Unter dem Namen TTIP (Transatlantic Trade and Investment Partnership) soll die weltweit größte Freihandelszone entstehen, ein riesiger Wirtschaftsraum, der neben den USA und der EU auch diverse EU-Beitrittskandidaten, die EFTA-Staaten (Island, Schweiz, Norwegen und Liechtenstein) sowie Kanada und Mexiko umfassen würde. Waren sollen dadurch verbilligt werden, die Arbeitslosigkeit soll sinken, die Wirtschaft soll wieder stärker wachsen. Eine Win-win-Situation? Wohl kaum, denn wo viel Licht, da auch viel Schatten...

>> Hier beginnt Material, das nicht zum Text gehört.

/-- item stmt-KontsevichZagierPeriods-4262 · support · rank 9 · closed · proved by Summit.KontsevichZagierPeriods.ScissorsAvatars.divisibilityScissors_proof @ 34e6b5f5b118 (prover) · by planner
[support] The scissors quotient is torsion-free: N•c ∈ C12 → c ∈ C12 (N ≥ 1). Proof sketch (no slabs
available in fixed dimension, unlike CoactionDevissage TorsionFree 3169): the additive endomorphism
S_N [σ,f] := [σ, f/N] of FormalRep maps each of domainAddRel, integrandAddRel, changeOfVariablesRel
into itself (all three are homogeneous under scaling the integrands), hence S_N(C12) ⊆ C12; and x −
N•S_N x ∈ closure(integrandAddRel) for every x ([σ,f] = [σ,f/N] + [σ,(N−1)f/N], induct). So N•c ∈
C12 ⇒ S_N(N•c) = N•S_N c ∈ C12 ⇒ c ∈ N•S_N c + C12 ⊆ C12. (IntegralRep with integrand f/N: same
domain, semialgebraic and integrable.) Card integral-domain-roots-of-identities L0 states the
analogue for KZ.relations. Needed to clear denominators of Q-derivations (BCS relations have
rational coefficients). [difficulty: provable-now] -/
@[route_item "route-KontsevichZagierPeriods-ScissorsAvatars"]
def DivisibilityScissors : Prop :=
  ∀ (c : Literature.NumberTheory.Transcendental.KZ.FormalRep) (N : ℕ), 0 < N → N • c ∈ AddSubgroup.closure (Literature.NumberTheory.Transcendental.KZ.domainAddRel ∪ Literature.NumberTheory.Transcendental.KZ.integrandAddRel ∪ Literature.NumberTheory.Transcendental.KZ.changeOfVariablesRel) → c ∈ AddSubgroup.closure (Literature.NumberTheory.Transcendental.KZ.domainAddRel ∪ Literature.NumberTheory.Transcendental.KZ.integrandAddRel ∪ Literature.NumberTheory.Transcendental.KZ.changeOfVariablesRel)
import Summits.QuantumFields.BalabanUV.Beta.RemainderCouplingHolomorphyAllOrders
import Summits.QuantumFields.BalabanUV.Beta.EriceRemainderEnclosureHolomorphyNecessity

/-!
# RemainderCouplingHolomorphyAllOrdersNecessity — (D4-J7b) THE SCALE-UNIFORMITY OF THE CONSTANTS IN (D4-J7)'s
# `junction_of_p264AllOrders` IS LOAD-BEARING, IN (D4-J7)'s OWN CURRENCY: print's p. 264 clause in its PER-j reading — smooth
# sections, ALL orders, derivatives WITHIN [0, γ₀], constants `C k m` allowed to depend on the scale — does NOT give the junction

Cell `pub-balaban`, β-function sub-cell, BINDER row D4 (`HOME/BINDER-OWNERS.md`; this file by the row OWNER lineage
`b2b-balaban-beta-an4`, generation 62), β-FLOW TEAM duty (1); FREEZE (0) honoured (def-free; lineage series).  OCCASION: (D4-J7)
`RemainderCouplingHolomorphyAllOrders` (p297326) proves `junction_of_p264AllOrders` with constants `C : ℕ → ℝ` quantified OUTSIDE the
scale and says the other conjuncts are idle «two-sided by (E16)»; co-owner d4-p3 g32's kernel chair X54 (C-d4p3-92) certified the
scale-indexed mutant N3 (`C : ℕ → ℕ → ℝ`) FALSE IN TRUTH by a reader's junction J-q on (E16)'s entire Markov family, and both co-owners
offered the host's chair to the owner (journal l.34327 INFO-3; l.34239).  This file is that junction as a tree theorem, in (D4-J7)'s
exact currency (`ContDiffOn ℝ ⊤ … (Icc 0 γ₀)`, `iteratedDerivWithin … (Icc 0 γ₀)`), so that the sentence «every conjunct of print's
clause other than the m = 1 line READ UNIFORM IN j is idle for (D4)» has both directions in the kernel next to each other.
PROOF TEXT: d4-p3 g32's probe `HOME/b2b-balaban-beta-d4-p3/g32/xread2/ProbeConcatJ7.lean` §J-q, verbatim modulo the carrier name —
credited; (E16)'s lemmas `expfam_split_exists`, `expfam_contDiff`, `expfam_section_eq`, `expfam_iteratedDeriv_bounded`,
`expfam_junction_elim` (d4-p2 g22, p295224) BY NAME.

HONEST FRAMING (BETA-SPEC §0.2, verbatim and binding). *"Discharging BetaPertH makes Bałaban's UV stability UNCONDITIONAL — a
real constructive-QFT result; it is NOT the continuum limit and NOT the Clay problem."*  THIS MODULE DISCHARGES NOTHING: a toy
family on typed shapes; nothing of Bałaban's (1.22) asserted, constructed or instantiated; row D4 class UNCHANGED (critical-path
width 0; instance 0∕1; D4 DISCHARGE NO DATE).  NOT BetaPertH, NOT continuum, NOT Clay.  HONEST DEPENDENCY: continuum YM on T⁴ ⇐
BetaPertH ∧ nine spine estimates (0/9 proved); BetaPertH ⇐ (D1) ∧ (D4) ∧ CAP+tail; G-an2-4 gates asym, D1 and NE2/3/4.

WHAT IS PROVED ([folklore]; 0 sorry; 0 `def`): `perScale_p264Clause_expfam` ((E16)'s family with r₀ = 1 satisfies (D4-J7)'s clause
hypothesis on [0, 1] with SCALE-INDEXED constants `C k m` — sections history-free, `iteratedDerivWithin = iteratedDeriv` on
`uniqueDiffOn_Icc`); **`not_junction_of_perScale_p264Clause`** (J-q: the per-j clause, all orders, does NOT imply the junction);
END `p264Clause_uniformity_census` (side by side: uniform `C m` ⟹ junction — (D4-J7) — and per-scale `C k m` ⇏ junction).
[cite: Balaban1987RG1, §1 p.264 tl.25–27 — shape only, nothing asserted] -/

noncomputable section

open Metric Set

namespace Summit.QuantumFields.BalabanUV.Beta.RemainderCouplingHolomorphyAllOrdersNecessity

open Literature.MathematicalPhysics.QuantumFieldTheory.Balaban1983to89
open Literature.MathematicalPhysics.QuantumFieldTheory.Balaban1983to89.FlowStep (HBeta)
open Literature.MathematicalPhysics.QuantumFieldTheory.Balaban1983to89.Beta.RemainderChain (RemainderConst)
open Literature.MathematicalPhysics.QuantumFieldTheory.Balaban1983to89.BetaDerivClause (LastVarDerivBound)
open Summit.QuantumFields.BalabanUV.Beta.RemainderCouplingHolomorphyAllOrders (junction_of_p264AllOrders)
open Summit.QuantumFields.BalabanUV.Beta.EriceRemainderEnclosureHolomorphyNecessity
  (expfam_split_exists expfam_contDiff expfam_section_eq expfam_iteratedDeriv_bounded expfam_junction_elim)

/-- **(E16)'s entire Markov family (r₀ = 1) MEETS (D4-J7)'s clause hypothesis on `[0, 1]` WITH SCALE-INDEXED CONSTANTS**: there are
`C k m` with every section `C^∞` on `[0, 1]` and `|iteratedDerivWithin m section (Icc 0 1) g| ≤ C k m` for all k, p, m, g ∈ [0, 1]
(the sections do not depend on the history — `expfam_section_eq`; per-(k, m) bounds from `expfam_iteratedDeriv_bounded` at the zero
history; within = unrestricted on `[0, 1]` by `uniqueDiffOn_Icc`).  Proof text: d4-p3 g32's X54 probe §J-q. [folklore] -/
theorem perScale_p264Clause_expfam {β : HBeta}
    (hβ : ∀ (k : ℕ) (p : Fin (k + 1) → ℝ), β k p = 1 * (1 - Real.exp (-(((k : ℝ) + 1) * p (Fin.last k))))) :
    ∃ C : ℕ → ℕ → ℝ, ∀ (k : ℕ) (p : Fin (k + 1) → ℝ), p ∈ B12Beta.HistBox (1 : ℝ) k →
      ContDiffOn ℝ ⊤ (fun s : ℝ => β k (Function.update p (Fin.last k) s)) (Icc (0 : ℝ) 1) ∧
      ∀ (m : ℕ) (g : ℝ), g ∈ Icc (0 : ℝ) 1 →
        |iteratedDerivWithin m (fun s : ℝ => β k (Function.update p (Fin.last k) s)) (Icc (0 : ℝ) 1) g| ≤ C k m := by
  -- per-(scale, order) constants on [0, 1], read off the zero history (the sections are history-free)
  choose C hC using fun (k m : ℕ) => expfam_iteratedDeriv_bounded hβ k (fun _ : Fin (k + 1) => (0 : ℝ)) m 1
  refine ⟨C, fun k p _ => ⟨(expfam_contDiff hβ k p).contDiffOn, fun m g hg => ?_⟩⟩
  have hsec : (fun s : ℝ => β k (Function.update p (Fin.last k) s))
      = fun s : ℝ => β k (Function.update (fun _ : Fin (k + 1) => (0 : ℝ)) (Fin.last k) s) := by
    rw [expfam_section_eq hβ k p, expfam_section_eq hβ k]
  rw [iteratedDerivWithin_eq_iteratedDeriv (uniqueDiffOn_Icc one_pos)
    ((expfam_contDiff hβ k p).contDiffAt.of_le le_top) hg, hsec, ← Real.norm_eq_abs]
  exact hC k m g hg

/-- **J-q — THE SCALE-UNIFORMITY OF `C` IN (D4-J7)'s `junction_of_p264AllOrders` IS LOAD-BEARING**: it is FALSE that for every
history family, split and γ₀ > 0, print's p. 264 clause in its PER-j reading (smooth sections on [0, γ₀], all orders, derivatives
within the interval, constants `C k m` depending on the scale) implies the junction shape of (D4) — (E16)'s entire Markov family at
r₀ = γ₀ = 1 meets the per-j clause (`perScale_p264Clause_expfam`) and has no junction (`expfam_junction_elim`).  The false-in-truth
certificate of d4-p3's mutant N3; with `C m` uniform in the scale the implication HOLDS ((D4-J7) `junction_of_p264AllOrders`).
[cite: Balaban1987RG1, §1 p.264 tl.25–27 — shape only, nothing asserted] -/
theorem not_junction_of_perScale_p264Clause :
    ¬ (∀ (β : HBeta) (S : B12Beta.OneLoopSplit β) (γ₀ : ℝ), 0 < γ₀ → ∀ (C : ℕ → ℕ → ℝ),
      (∀ (k : ℕ) (p : Fin (k + 1) → ℝ), p ∈ B12Beta.HistBox γ₀ k →
        ContDiffOn ℝ ⊤ (fun s : ℝ => β k (Function.update p (Fin.last k) s)) (Icc (0 : ℝ) γ₀) ∧
        ∀ (m : ℕ) (g : ℝ), g ∈ Icc (0 : ℝ) γ₀ →
          |iteratedDerivWithin m (fun s : ℝ => β k (Function.update p (Fin.last k) s)) (Icc (0 : ℝ) γ₀) g| ≤ C k m) →
      ∀ b : ℝ, 0 < b → ∃ γ₁ : ℝ, 0 < γ₁ ∧ ∀ γ : ℝ, 0 < γ → γ ≤ γ₁ →
        ∃ r : ℝ, 0 ≤ r ∧ r < b ∧ RemainderConst S γ r) := by
  intro hAll
  let βx : HBeta := fun k p => (1 : ℝ) * (1 - Real.exp (-(((k : ℝ) + 1) * p (Fin.last k))))
  have hβx : ∀ (k : ℕ) (p : Fin (k + 1) → ℝ), βx k p = 1 * (1 - Real.exp (-(((k : ℝ) + 1) * p (Fin.last k)))) :=
    fun _ _ => rfl
  obtain ⟨S, hS0⟩ := expfam_split_exists hβx
  obtain ⟨C, hClause⟩ := perScale_p264Clause_expfam hβx
  exact (lt_irrefl (1 : ℝ)) (expfam_junction_elim hβx S hS0 one_pos (hAll βx S 1 one_pos C hClause))

/-- **END — THE UNIFORMITY CENSUS OF PRINT'S p. 264 CLAUSE FOR (D4), BOTH DIRECTIONS BY NAME.**  (a) Read UNIFORM in j (one
`C m` for all scales and histories), the clause enters R-264's chain through its m = 1 line and gives the junction — (D4-J7)
`junction_of_p264AllOrders`; (b) read PER j (`C k m`), all orders and smoothness notwithstanding, it does NOT —
`not_junction_of_perScale_p264Clause`.  The uniformity in the scale is the whole unprinted datum; instance 0∕1; class UNCHANGED.
[cite: Balaban1987RG1, §1 p.264 tl.25–27 — shape only, nothing asserted] -/
theorem p264Clause_uniformity_census :
    (∀ (β : HBeta) (S : B12Beta.OneLoopSplit β) (γ₀ : ℝ), 0 < γ₀ → ∀ (C : ℕ → ℝ),
      (∀ (k : ℕ) (p : Fin (k + 1) → ℝ), p ∈ B12Beta.HistBox γ₀ k →
        ContDiffOn ℝ ⊤ (fun s : ℝ => β k (Function.update p (Fin.last k) s)) (Icc (0 : ℝ) γ₀) ∧
        ∀ (m : ℕ) (g : ℝ), g ∈ Icc (0 : ℝ) γ₀ →
          |iteratedDerivWithin m (fun s : ℝ => β k (Function.update p (Fin.last k) s)) (Icc (0 : ℝ) γ₀) g| ≤ C m) →
      LastVarDerivBound β (C 1) γ₀ ∧
      ∀ b : ℝ, 0 < b → ∃ γ₁ : ℝ, 0 < γ₁ ∧ ∀ γ : ℝ, 0 < γ → γ ≤ γ₁ →
        ∃ r : ℝ, 0 ≤ r ∧ r < b ∧ RemainderConst S γ r) ∧
    ¬ (∀ (β : HBeta) (S : B12Beta.OneLoopSplit β) (γ₀ : ℝ), 0 < γ₀ → ∀ (C : ℕ → ℕ → ℝ),
      (∀ (k : ℕ) (p : Fin (k + 1) → ℝ), p ∈ B12Beta.HistBox γ₀ k →
        ContDiffOn ℝ ⊤ (fun s : ℝ => β k (Function.update p (Fin.last k) s)) (Icc (0 : ℝ) γ₀) ∧
        ∀ (m : ℕ) (g : ℝ), g ∈ Icc (0 : ℝ) γ₀ →
          |iteratedDerivWithin m (fun s : ℝ => β k (Function.update p (Fin.last k) s)) (Icc (0 : ℝ) γ₀) g| ≤ C k m) →
      ∀ b : ℝ, 0 < b → ∃ γ₁ : ℝ, 0 < γ₁ ∧ ∀ γ : ℝ, 0 < γ → γ ≤ γ₁ →
        ∃ r : ℝ, 0 ≤ r ∧ r < b ∧ RemainderConst S γ r) :=
  ⟨fun _ S _ hγ₀ _ hClause => let h := junction_of_p264AllOrders S hγ₀ hClause; ⟨h.1, h.2.2⟩,
    not_junction_of_perScale_p264Clause⟩

end Summit.QuantumFields.BalabanUV.Beta.RemainderCouplingHolomorphyAllOrdersNecessity

end
import Literature.Computability.AlgebraicComplexity.QuantumFunctionals
import Literature.Probability.Entropy.FiniteShannon
import HarnessLib

/-!
# A modulus of continuity for the Shannon entropy (in bits) in the sup distance — proved

Topic `Literature/Computability/AlgebraicComplexity`.  The proof of Theorem 5.3 of Vassilevska
Williams–Xu–Xu–Zhou (SODA 2024, arXiv:2307.07970, p. 19) uses that the exponent
`A₁E₁ + A₂E₂ + A₃E₃` of Prop. 5.1 — a combination of Shannon entropies of (averages of) the complete
split distributions — "is continuous with respect to `{β_{W,i,j,k}}`, and because the `L_∞` distance
between `{β}` and `{ξ}` is at most `ε`, we get that `A₁E₁' + A₂E₂' + A₃E₃' ≥ A₁E₁ + A₂E₂ + A₃E₃ − o_{1/ε}(1)`".
This file makes the `o_{1/ε}(1)` explicit for the tree's `shannonEntropy` (`H(P) = ∑ −P log₂ P`):

* `abs_shannonEntropy_sub_le` — **`|H(P) − H(Q)| ≤ |α| · (φ(δ) + δ) / log 2`** for `0 ≤ P, Q ≤ 1`
  pointwise with `|P − Q| ≤ δ ≤ 1` pointwise (`φ(u) = −u log u`), from the pointwise modulus
  `|φ(p) − φ(q)| ≤ φ(|p − q|) + |p − q|` of `Literature/Probability/Entropy/FiniteShannon.lean`;
* `shannonEntropy_sub_le_of_abs_sub_le`, `le_shannonEntropy_add_of_abs_sub_le` — the two one-sided forms;
* `entropyModulus`, `entropyModulus_nonneg`, `entropyModulus_mono`, `tendsto_entropyModulus` —
  the modulus `m(δ) = (φ(δ) + δ)/log 2` is `≥ 0` on `[0,1]`, monotone on `[0, e⁻¹]` and tends to `0`
  as `δ → 0` (so `|α| · m(ε)` is an admissible `o_{1/ε}(1)`).

Everything is proved; the one definition is the modulus; no named facts.

## References

* V. Vassilevska Williams, Y. Xu, Z. Xu, R. Zhou, *New bounds for matrix multiplication: from alpha
  to omega*, SODA 2024, arXiv:2307.07970 (held: `paper:arxiv-2307.07970`), Thm. 5.3 (proof,
  continuity step). [VassilevskaWilliamsXuXuZhou2024]
* T. M. Cover, J. A. Thomas, *Elements of Information Theory*, 2nd ed., Wiley 2006, Thm. 17.3.3
  (`L₁` bound on entropy differences). [CoverThomas2006]
-/

noncomputable section

open scoped BigOperators Topology
open Finset Real

namespace Literature.Computability.AlgebraicComplexity

open Literature.Probability.Entropy.FiniteShannon (abs_negMulLog_sub_le negMulLog_sub_negMulLog_add_le)

variable {α : Type*} [Fintype α]

/-- **The entropy modulus** `m(δ) = (φ(δ) + δ) / log 2`, `φ(u) = −u log u`: the per-letter modulus of
continuity of the Shannon entropy in bits. [folklore] -/
def entropyModulus (δ : ℝ) : ℝ := (negMulLog δ + δ) / Real.log 2

/-- Unfolding. [folklore] -/
theorem entropyModulus_def (δ : ℝ) : entropyModulus δ = (negMulLog δ + δ) / Real.log 2 := rfl

/-- `m(0) = 0`. [folklore] -/
@[simp] theorem entropyModulus_zero : entropyModulus 0 = 0 := by simp [entropyModulus]

/-- `m(δ) ≥ 0` for `0 ≤ δ ≤ 1`. [folklore] -/
theorem entropyModulus_nonneg {δ : ℝ} (h0 : 0 ≤ δ) (h1 : δ ≤ 1) : 0 ≤ entropyModulus δ :=
  div_nonneg (add_nonneg (negMulLog_nonneg h0 h1) h0) (Real.log_nonneg one_le_two)

/-- `m` is monotone on `[0, 1]` in the weak form `m(u) ≤ m(δ) + 0` for `u ≤ δ ≤ 1`:
`φ(u) + u ≤ φ(δ) + δ` (from `φ(u) − φ(δ) ≤ δ − u`). [folklore] -/
theorem entropyModulus_mono {u δ : ℝ} (hu : 0 ≤ u) (hle : u ≤ δ) (h1 : δ ≤ 1) :
    entropyModulus u ≤ entropyModulus δ := by
  unfold entropyModulus
  refine div_le_div_of_nonneg_right ?_ (Real.log_nonneg one_le_two)
  have h := negMulLog_sub_negMulLog_add_le hu (sub_nonneg.2 hle) (by linarith)
  rw [add_sub_cancel] at h
  linarith

/-- **`m(δ) → 0` as `δ → 0`** (`φ` is continuous with `φ(0) = 0`). [folklore] -/
theorem tendsto_entropyModulus : Filter.Tendsto entropyModulus (𝓝 0) (𝓝 0) := by
  have h : Continuous entropyModulus :=
    (continuous_negMulLog.add continuous_id).div_const _
  simpa using h.tendsto 0

/-- **For every `η > 0` there is `ε₀ > 0` with `C · m(ε) ≤ η` for all `0 ≤ ε ≤ ε₀`** (the form in which
the `o_{1/ε}(1)` is consumed). [folklore] -/
theorem exists_entropyModulus_le {C η : ℝ} (hC : 0 ≤ C) (hη : 0 < η) :
    ∃ ε₀ : ℝ, 0 < ε₀ ∧ ∀ ε, 0 ≤ ε → ε ≤ ε₀ → C * entropyModulus ε ≤ η := by
  have ht := tendsto_entropyModulus
  rw [Metric.tendsto_nhds_nhds] at ht
  obtain ⟨d, hd, hdε⟩ := ht (η / (C + 1)) (by positivity)
  refine ⟨min (d / 2) 1, by positivity, fun ε h0 hε => ?_⟩
  have hεd : dist ε 0 < d := by
    rw [Real.dist_eq, sub_zero, abs_of_nonneg h0]
    have := min_le_left (d / 2) 1
    linarith
  have h := hdε hεd
  rw [Real.dist_eq, sub_zero] at h
  have hm : entropyModulus ε < η / (C + 1) := lt_of_abs_lt h
  have hm0 : 0 ≤ entropyModulus ε := entropyModulus_nonneg h0 (hε.trans (min_le_right _ _))
  calc C * entropyModulus ε ≤ (C + 1) * entropyModulus ε := by nlinarith
    _ ≤ (C + 1) * (η / (C + 1)) := by
        exact mul_le_mul_of_nonneg_left hm.le (by positivity)
    _ = η := by field_simp

/-- **Continuity of the Shannon entropy in the sup distance, quantitative**: for `0 ≤ P, Q ≤ 1`
pointwise with `|P x − Q x| ≤ δ ≤ 1` for all `x`,
`|H(P) − H(Q)| ≤ |α| · (φ(δ) + δ) / log 2 = |α| · m(δ)`.
[cite: VassilevskaWilliamsXuXuZhou2024, Thm. 5.3 (proof: "A₁E₁ + A₂E₂ + A₃E₃ is continuous with respect to {β}")] -/
theorem abs_shannonEntropy_sub_le {P Q : α → ℝ} (hP0 : ∀ x, 0 ≤ P x) (hP1 : ∀ x, P x ≤ 1)
    (hQ0 : ∀ x, 0 ≤ Q x) (hQ1 : ∀ x, Q x ≤ 1) {δ : ℝ} (hδ1 : δ ≤ 1) (hclose : ∀ x, |P x - Q x| ≤ δ) :
    |shannonEntropy P - shannonEntropy Q| ≤ Fintype.card α * entropyModulus δ := by
  rcases isEmpty_or_nonempty α with hα | ⟨⟨x₀⟩⟩
  · simp [shannonEntropy_def, entropyModulus]
  have hδ0 : 0 ≤ δ := (abs_nonneg _).trans (hclose x₀)
  have hlog : 0 < Real.log 2 := Real.log_pos one_lt_two
  rw [shannonEntropy_def, shannonEntropy_def, ← sub_div, ← sum_sub_distrib, abs_div, abs_of_pos hlog,
    entropyModulus, mul_div_assoc']
  refine div_le_div_of_nonneg_right ?_ hlog.le
  refine (abs_sum_le_sum_abs _ _).trans ?_
  calc ∑ x, |negMulLog (P x) - negMulLog (Q x)| ≤ ∑ _x : α, (negMulLog δ + δ) := by
        refine sum_le_sum fun x _ => ?_
        refine (abs_negMulLog_sub_le (hP0 x) (hP1 x) (hQ0 x) (hQ1 x)).trans ?_
        have hx := hclose x
        have hx0 : 0 ≤ |P x - Q x| := abs_nonneg _
        have h := negMulLog_sub_negMulLog_add_le hx0 (sub_nonneg.2 hx) (by linarith)
        rw [add_sub_cancel] at h
        linarith
    _ = Fintype.card α * (negMulLog δ + δ) := by rw [sum_const, nsmul_eq_mul, card_univ]

/-- One-sided form: `H(P) ≤ H(Q) + |α| m(δ)`. [cite: VassilevskaWilliamsXuXuZhou2024, Thm. 5.3 (proof)] -/
theorem shannonEntropy_sub_le_of_abs_sub_le {P Q : α → ℝ} (hP0 : ∀ x, 0 ≤ P x) (hP1 : ∀ x, P x ≤ 1)
    (hQ0 : ∀ x, 0 ≤ Q x) (hQ1 : ∀ x, Q x ≤ 1) {δ : ℝ} (hδ1 : δ ≤ 1) (hclose : ∀ x, |P x - Q x| ≤ δ) :
    shannonEntropy P ≤ shannonEntropy Q + Fintype.card α * entropyModulus δ := by
  have h := abs_shannonEntropy_sub_le hP0 hP1 hQ0 hQ1 hδ1 hclose
  rw [abs_le] at h
  linarith [h.2]

/-- One-sided form: `H(Q) − |α| m(δ) ≤ H(P)`. [cite: VassilevskaWilliamsXuXuZhou2024, Thm. 5.3 (proof)] -/
theorem le_shannonEntropy_add_of_abs_sub_le {P Q : α → ℝ} (hP0 : ∀ x, 0 ≤ P x) (hP1 : ∀ x, P x ≤ 1)
    (hQ0 : ∀ x, 0 ≤ Q x) (hQ1 : ∀ x, Q x ≤ 1) {δ : ℝ} (hδ1 : δ ≤ 1) (hclose : ∀ x, |P x - Q x| ≤ δ) :
    shannonEntropy Q - Fintype.card α * entropyModulus δ ≤ shannonEntropy P := by
  have h := abs_shannonEntropy_sub_le hP0 hP1 hQ0 hQ1 hδ1 hclose
  rw [abs_le] at h
  linarith [h.1]

/-- **Weighted form** (for the `λ`-terms `∑_S (|S|/n) H(γ_S)` of Prop. 5.1): if `0 ≤ w_s` with
`∑ w_s ≤ 1` and every pair `P_s, Q_s` is as above, then
`|∑ w_s H(P_s) − ∑ w_s H(Q_s)| ≤ |α| m(δ)`. [cite: VassilevskaWilliamsXuXuZhou2024, Thm. 5.3 (proof) and §5 (λ_Z)] -/
theorem abs_sum_mul_shannonEntropy_sub_le {ι : Type*} (s : Finset ι) {w : ι → ℝ} (hw : ∀ i ∈ s, 0 ≤ w i)
    (hw1 : ∑ i ∈ s, w i ≤ 1) {P Q : ι → α → ℝ} (hP0 : ∀ i ∈ s, ∀ x, 0 ≤ P i x) (hP1 : ∀ i ∈ s, ∀ x, P i x ≤ 1)
    (hQ0 : ∀ i ∈ s, ∀ x, 0 ≤ Q i x) (hQ1 : ∀ i ∈ s, ∀ x, Q i x ≤ 1) {δ : ℝ} (hδ0 : 0 ≤ δ) (hδ1 : δ ≤ 1)
    (hclose : ∀ i ∈ s, ∀ x, |P i x - Q i x| ≤ δ) :
    |∑ i ∈ s, w i * shannonEntropy (P i) - ∑ i ∈ s, w i * shannonEntropy (Q i)| ≤
      Fintype.card α * entropyModulus δ := by
  have hm0 : 0 ≤ Fintype.card α * entropyModulus δ :=
    mul_nonneg (Nat.cast_nonneg _) (entropyModulus_nonneg hδ0 hδ1)
  rw [← sum_sub_distrib]
  refine (abs_sum_le_sum_abs _ _).trans ?_
  calc ∑ i ∈ s, |w i * shannonEntropy (P i) - w i * shannonEntropy (Q i)|
      ≤ ∑ i ∈ s, w i * (Fintype.card α * entropyModulus δ) := by
        refine sum_le_sum fun i hi => ?_
        rw [← mul_sub, abs_mul, abs_of_nonneg (hw i hi)]
        exact mul_le_mul_of_nonneg_left
          (abs_shannonEntropy_sub_le (hP0 i hi) (hP1 i hi) (hQ0 i hi) (hQ1 i hi) hδ1 (hclose i hi)) (hw i hi)
    _ = (∑ i ∈ s, w i) * (Fintype.card α * entropyModulus δ) := by rw [sum_mul]
    _ ≤ 1 * (Fintype.card α * entropyModulus δ) := mul_le_mul_of_nonneg_right hw1 hm0
    _ = Fintype.card α * entropyModulus δ := one_mul _

end Literature.Computability.AlgebraicComplexity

Seitens der Europäischen Kommission ist man bemüht, die positiven Aspekte des geplanten Abkommens hervorzuheben und Kritiker zu beschwichtigen (siehe dazu Europäische Kommission - Fragen und Antworten zu TTIP). Dass es wenig Konkretes zu lesen gibt, liegt daran, dass die Verhandlungen im Geheimen durchgeführt werden. Eine Möglichkeit der demokratischen Kontrolle gibt es weder für nationale Parlamente noch für das EU-Parlament geschweige denn für die Öffentlichkeit. Es bedarf einer "gewissen Vertraulichkeit", heißt es auf der zuvor verlinkten Seite der Europäischen Kommission, "sonst würde man sich von den Mitspielern in die Karten schauen lassen." Doch wer sind die "Mitspieler"? Sind die "Mitspieler" nicht alle Bürgerinnen und Bürger, die in den "Genuss" dieses Freihandelsabkommens kommen sollen? Wenn die beteiligten Interessensvertretungen von den positiven Auswirkungen auf jeden einzelnen Haushalt überzeugt sind, wo liegt das Problem darin, sich "in die Karten" schauen zu lassen?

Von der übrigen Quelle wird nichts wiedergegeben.